When the hoods were removed I could scarcely believe it. The men’s faces were
bloodied from obvious beatings. Their mouths were gagged tight and they barred
their teeth over the coils of dirty cloth upon which they choked. Their eyes were
wide with evident terror. I don’t know why I hadn’t put two and two together before,
but suddenly I recognised the big man. It seemed his crazy eyes were burrowing
directly into mine as if pleading for rescue. It was al-Rashid!

Captured, but from where I could not tell.

There was nothing to be done. He was going to pay for what he did to you
and others who fell foul of him. That Nadifa you told me about, whose throat he
slit, would soon be rejoicing in heaven.

The executioner came forward, holding what looked like a large kitchen
knife. Knowledge of what was going to happen made a knot in my throat. I
could not swallow. Four men held al-Rashid but when the knife bit into the back
of his neck he rose like a raging bull and succeeded in freeing himself from their
grip. He looked like a shaggy dog shaking water off its back.

His tormentors sprang back at him, double in number, like army ants pinning down a giant beetle.
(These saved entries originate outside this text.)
/-- The interacting part is the Matsubara sum of its terms. -/
theorem reprInt_eq_sum_intTerm (M : ℕ) {β : ℝ} (hβ : β ≠ 0) (U μ : ℝ) (K : TrigPolyC4v) (σ : Fin 2) (x y : Site 2) :
    reprInt L M β U μ K σ σ (Torus.proj L x) (Torus.proj L y) = ∑ ω : MatsubaraIdx M, intTerm L M β U μ K σ x y ω := by
  rw [reprInt, if_pos rfl, Fintype.sum_prod_type, div_eq_inv_mul, Finset.mul_sum]
  have hL : ((L : ℝ) : ℂ) ≠ 0 := by exact_mod_cast NeZero.ne L
  have hβ' : (β : ℂ) ≠ 0 := by exact_mod_cast hβ
  refine Finset.sum_congr rfl fun ω _ => ?_
  rw [intTerm, Finset.mul_sum, Finset.mul_sum, Finset.mul_sum]
  refine Finset.sum_congr rfl fun k _ => ?_
  push_cast
  field_simp

/-- **The `ℤ`-indexed family**: `intA … L M n` = the term of the Matsubara integer `n` when `L ≠ 0` and `n ∈ [−M, M)`, else `0`. -/
def intA (β U μ : ℝ) (K : TrigPolyC4v) (σ : Fin 2) (x y : Site 2) (L M : ℕ) (n : ℤ) : ℂ :=
  if h : L ≠ 0 ∧ (-(M : ℤ) ≤ n ∧ n < M) then
    haveI : NeZero L := ⟨h.1⟩
    intTerm L M β U μ K σ x y (idxOfInt M n h.2)
  else 0

/-- Within range, `intA` is the term of the corresponding label. -/
theorem intA_of_mem (β U μ : ℝ) (K : TrigPolyC4v) (σ : Fin 2) (x y : Site 2) (M : ℕ) {n : ℤ}
    (hn : -(M : ℤ) ≤ n ∧ n < M) : intA β U μ K σ x y L M n = intTerm L M β U μ K σ x y (idxOfInt M n hn) := by
  rw [intA, dif_pos ⟨NeZero.ne L, hn⟩]

omit [NeZero L] in
/-- Out of range, `intA` vanishes. -/
theorem intA_of_not_mem (β U μ : ℝ) (K : TrigPolyC4v) (σ : Fin 2) (x y : Site 2) (M : ℕ) {n : ℤ}
    (hn : ¬(-(M : ℤ) ≤ n ∧ n < M)) : intA β U μ K σ x y L M n = 0 := by
  rw [intA, dif_neg (fun h => hn h.2)]

/-- **The interacting part is the sum of the family over `ℤ`.** -/
theorem reprInt_eq_tsum_intA (M : ℕ) {β : ℝ} (hβ : β ≠ 0) (U μ : ℝ) (K : TrigPolyC4v) (σ : Fin 2) (x y : Site 2) :
    reprInt L M β U μ K σ σ (Torus.proj L x) (Torus.proj L y) = ∑' n : ℤ, intA β U μ K σ x y L M n := by
  classical
  rw [reprInt_eq_sum_intTerm M hβ, tsum_eq_sum (s := Finset.univ.image (matsubaraInt M))]
  · rw [Finset.sum_image fun i _ j _ h => matsubaraInt_injective M h]
    refine Finset.sum_congr rfl fun ω _ => ?_
    rw [intA_of_mem β U μ K σ x y M (matsubaraInt_mem M ω), idxOfInt_matsubaraInt]
  · intro n hn
    apply intA_of_not_mem
    intro hmem
    exact hn (Finset.mem_image.2 ⟨idxOfInt M n hmem, Finset.mem_univ _, matsubaraInt_idxOfInt M n hmem⟩)

/-- **Norm bound of one term**: `‖intTerm ω‖ ≤ (S/β)·(1/|ω|)²` whenever `‖Σ̂((ω,k⃗),σ)‖ ≤ S` for all `k⃗`. -/
theorem norm_intTerm_le (M : ℕ) {β : ℝ} (hβ : 0 < β) (U μ : ℝ) (K : TrigPolyC4v) (σ : Fin 2) (x y : Site 2)
    (ω : MatsubaraIdx M) {S : ℝ} (hS : ∀ k : TorusSite 2 L, ‖selfEnergy L M β (fullActionCT L M β U μ K) (ω, k) σ‖ ≤ S) :
    ‖intTerm L M β U μ K σ x y ω‖ ≤ S / β * (1 / |matsubaraFreq β M ω|) ^ 2 := by
  have hL : (0 : ℝ) < (L : ℝ) ^ 2 := by have := NeZero.ne L; positivity
  have hS0 : 0 ≤ S := (norm_nonneg _).trans (hS 0)
  have hterm : ∀ k : TorusSite 2 L, ‖sitePhase L k (Torus.proj L x) (Torus.proj L y) * propCT L M β μ K (ω, k) ^ 2 *
      selfEnergy L M β (fullActionCT L M β U μ K) (ω, k) σ‖ ≤ (1 / |matsubaraFreq β M ω|) ^ 2 * S := by
    intro k
    rw [norm_mul, norm_mul, norm_sitePhase, one_mul, norm_pow]
    refine mul_le_mul ?_ (hS k) (norm_nonneg _) (by positivity)
    rw [propCT_eq_propInt, matsubaraFreq_eq_freqOfInt]
    exact norm_propInt_sq_le hβ.ne' μ K _ _
  rw [intTerm, norm_mul, norm_mul, norm_inv]
  have h1 : ‖(1 : ℂ) / (β : ℂ)‖ = 1 / β := by
    rw [norm_div, norm_one, Complex.norm_real, Real.norm_eq_abs, abs_of_pos hβ]
  have h2 : ‖((((L : ℝ) ^ 2 : ℝ) : ℂ))‖ = (L : ℝ) ^ 2 := by
    rw [Complex.norm_real, Real.norm_eq_abs, abs_of_pos hL]
  rw [h1, h2]
  calc 1 / β * (((L : ℝ) ^ 2)⁻¹ * ‖∑ k : TorusSite 2 L, sitePhase L k (Torus.proj L x) (Torus.proj L y) *
        propCT L M β μ K (ω, k) ^ 2 * selfEnergy L M β (fullActionCT L M β U μ K) (ω, k) σ‖)
      ≤ 1 / β * (((L : ℝ) ^ 2)⁻¹ * ∑ k : TorusSite 2 L, (1 / |matsubaraFreq β M ω|) ^ 2 * S) := by
        gcongr
        exact (norm_sum_le _ _).trans (Finset.sum_le_sum fun k _ => hterm k)
    _ = S / β * (1 / |matsubaraFreq β M ω|) ^ 2 := by
        rw [Finset.sum_const, Finset.card_univ, card_torusSite, nsmul_eq_mul]
        have hL' : (L : ℝ) ≠ 0 := by exact_mod_cast NeZero.ne L
        push_cast
        field_simp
This time they held him firmly. There was no repeating his desperate bid for
freedom. Al-Rashid slumped, exhausted by his first and only attempt. Blood already
streamed down his back. The man wielding the knife resumed his grizzly
business, now frenziedly cutting and sawing at the back of the Arab’s thick neck
with the apparently blunt blade. Through the gag I could hear al-Rashid’s muffled,
tortured cries of pain. And then he went limp altogether. Who would not
have? The executioner continued his work, a heavy sweat on his brow brought on
by the effort. He spliced the spinal chord and at last al-Rashid’s head came away,
his contorted features held high for all to see and jeer at. What an end, even for
him. When the turn came of the smaller man I could see that he had defecated
and pissed himself. Little wonder. When he too had been despatched I signalled
to the boys that it was time for us to leave.

I suggested we eat again at Wiil Waal. Walking there, we were silent,
shocked by the spectacle of what we had seen, knowing inwardly that it had not
been a demonstration of true justice – only a very public form of retribution.

Somehow however, it didn’t affect our appetite.